The pharmaceutical giant AstraZeneca says reports that its Covid-19 vaccine has an extremely low efficacy among the elderly is “completely incorrect.” German newspapers published articles today reporting that the AstraZeneca vaccine, developed in partnership with Oxford University, has an efficacy less than 10% in those over 65 years old.

The economic daily Handelsblatt reported that Berlin estimated the vaccine’s efficacy for those over 65 years old was just 8%. The vaccine is set to be approved by the European Union this week, but the report adds that Berlin does not expect the vaccine will receive a license allowing use for the elderly.

AstraZeneca released a statement saying the reports of the low efficacy rate for adults over 65 is “completely incorrect.”

“In November, we published data in The Lancet demonstrating that older adults showed strong immune responses to the vaccine, with 100% of older adults generating spike-specific antibodies after the second dose.”

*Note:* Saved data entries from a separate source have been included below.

/-!
# Bridge: the basis-free `K`-points closure `glZariskiClosure Δ` / identity component
# `glIdentityComponent Δ` of `Δ ≤ GL(V)` ARE the Zariski closure / identity component of the matrix group
# `[Δ]_b ≤ GL_n(K)` in the algebraic-group vocabulary of `Literature/NumberTheory/Automorphic`
# (Springer 2.2.1, 2.2.4; Borel I.1.7, I.2.1) — on `K`-points, any field

Family `hodge`, layer `Literature/AlgebraicGeometry/HodgeTheory`. THEOREMS only (no definition, no named
fact). Two vocabularies for the same objects live in the tree:

* `AlgebraicMonodromyMumfordTate` (this layer): for `Δ ≤ GL(V) = V ≃ₗ[K] V`, `glZariskiClosure Δ` = the
  automorphisms at which every polynomial IN THE MATRIX ENTRIES (any basis) vanishing on `Δ` vanishes, and
  `glIdentityComponent Δ = ⋂ {(Δ')^Zar : Δ' ≤ Δ of finite index}`; its docstring leaves "the identification of
  `glIdentityComponent` with the identity component in the matrix vocabulary
  `NumberTheory.Automorphic.IsZConnected/zariskiClosure` (a basis must be chosen)" to a user who needs
  Springer's structure theory;
* `NumberTheory/Automorphic/{LinearAlgebraicGroups, IdentityComponent, ZariskiGL}`: subgroups of
  `GL n k`, the Zariski topology `zariskiTopologyGL` (zero loci of polynomials in the entries AND `det⁻¹`),
  `zariskiClosure A` (topological closure, a subgroup), `identityComponent H` (meet of the algebraic
  finite-index subgroups), with the structure theory (`IsZConnected`, dimension, Lie algebras, images,
  Borel subgroups, …) built on top.

This file is that identification, for any basis `b : ι → V` and any group isomorphism
`Ψ : GL(V) ≃* GL ι K` reading off matrices in `b` (`(Ψ g) = [g]_b`; one exists, `exists_mulEquiv_coe_eq_toMatrix`):

* `mem_glZariskiClosure_iff_mem_zariskiClosure` — **`g ∈ Δ^Zar ⟺ [g]_b ∈ zariskiClosure [Δ]_b`**: a relation
  `Q(x, 1/det x) = 0` on `[Δ]_b` persists on the entry-closure by clearing denominators
  (`GlZariskiClosureGroup.evalAtInvDet_eq_zero_of_mem`, Borel I.1.7: `GL_n = D(det)`), and conversely
  entry-polynomials are particular coordinates; `map_glZariskiClosureSubgroup_eq_zariskiClosure` (as subgroups).
* `mem_glIdentityComponent_iff_mem_identityComponent` — **`g ∈ (Δ^Zar)° ⟺ [g]_b ∈ identityComponent
  (zariskiClosure [Δ]_b)`**: (⇐) the closure of a finite-index `Δ' ≤ Δ` is algebraic of finite index in the
  closure of `Δ` (`ZariskiClosureCosets.finiteIndex_glZariskiClosureSubgroup`), hence contains the identity
  component (Springer 2.2.1 (iii), `identityComponent_le_of_finiteIndex`); (⇒) `Δ₀ = Δ ∩ Ψ⁻¹(H°)` has finite
  index in `Δ` (`H°` has finite index in `H = zariskiClosure [Δ]_b ⊇ [Δ]_b`, Springer 2.2.1 (i)) and its closure
  lies in the algebraic subgroup `H°`.

So every theorem of the `Automorphic` structure theory about `zariskiClosure` / `identityComponent` /
`IsZConnected` becomes available for the monodromy closures `Γ^Zar`, `Mon = (Γ^Zar)°` of Hodge theory (CMSP
Lemma–Definition 15.3.7), e.g. for the Goursat core of `GoursatKolchinRibetKernels` (crux K1 of
`Summits/HodgeConjecture/HodgeConjecture/Theses/CyclicUnitaryPowers.lean`). Written by the prover seat
`hodge-nonav-prover-Ax` (cell `hodge-nonav`).

## References
* [SpringerLAG1998] T. A. Springer, *Linear Algebraic Groups*, 2nd ed. (1998), 2.1.4 (`GL_n` affine with
  coordinates `x_{ij}, det⁻¹`), 2.2.1 (identity component), 2.2.4 (closure of a subgroup).
* [Borel1991] A. Borel, *Linear Algebraic Groups*, 2nd ed., GTM 126 (1991), I.1.7 (`GL_n = D(det)`,
  `K[GL_n] = K[x_{ij}, 1/det]`), I.2.1.
* [CarlsonMullerStachPeters2017] J. Carlson, S. Müller-Stach, C. Peters, *Period Mappings and Period Domains*,
  2nd ed., Lemma–Definition 15.3.7 (`Γ^Zar`, `Mon = (Γ^Zar)°`).
-/

noncomputable section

Thailand is lined up to receive 50,000 doses of the AstraZeneca vaccine next month and the Thai government has approved the vaccine for emergency use. Public Health Minister Anutin Charnvirakul is now calling on hospitals, both public and private, to prepare for the first phase of vaccinations, starting with health care workers and vulnerable groups in high risk areas. The vaccine requires 2 doses injected 4 to 12 weeks apart.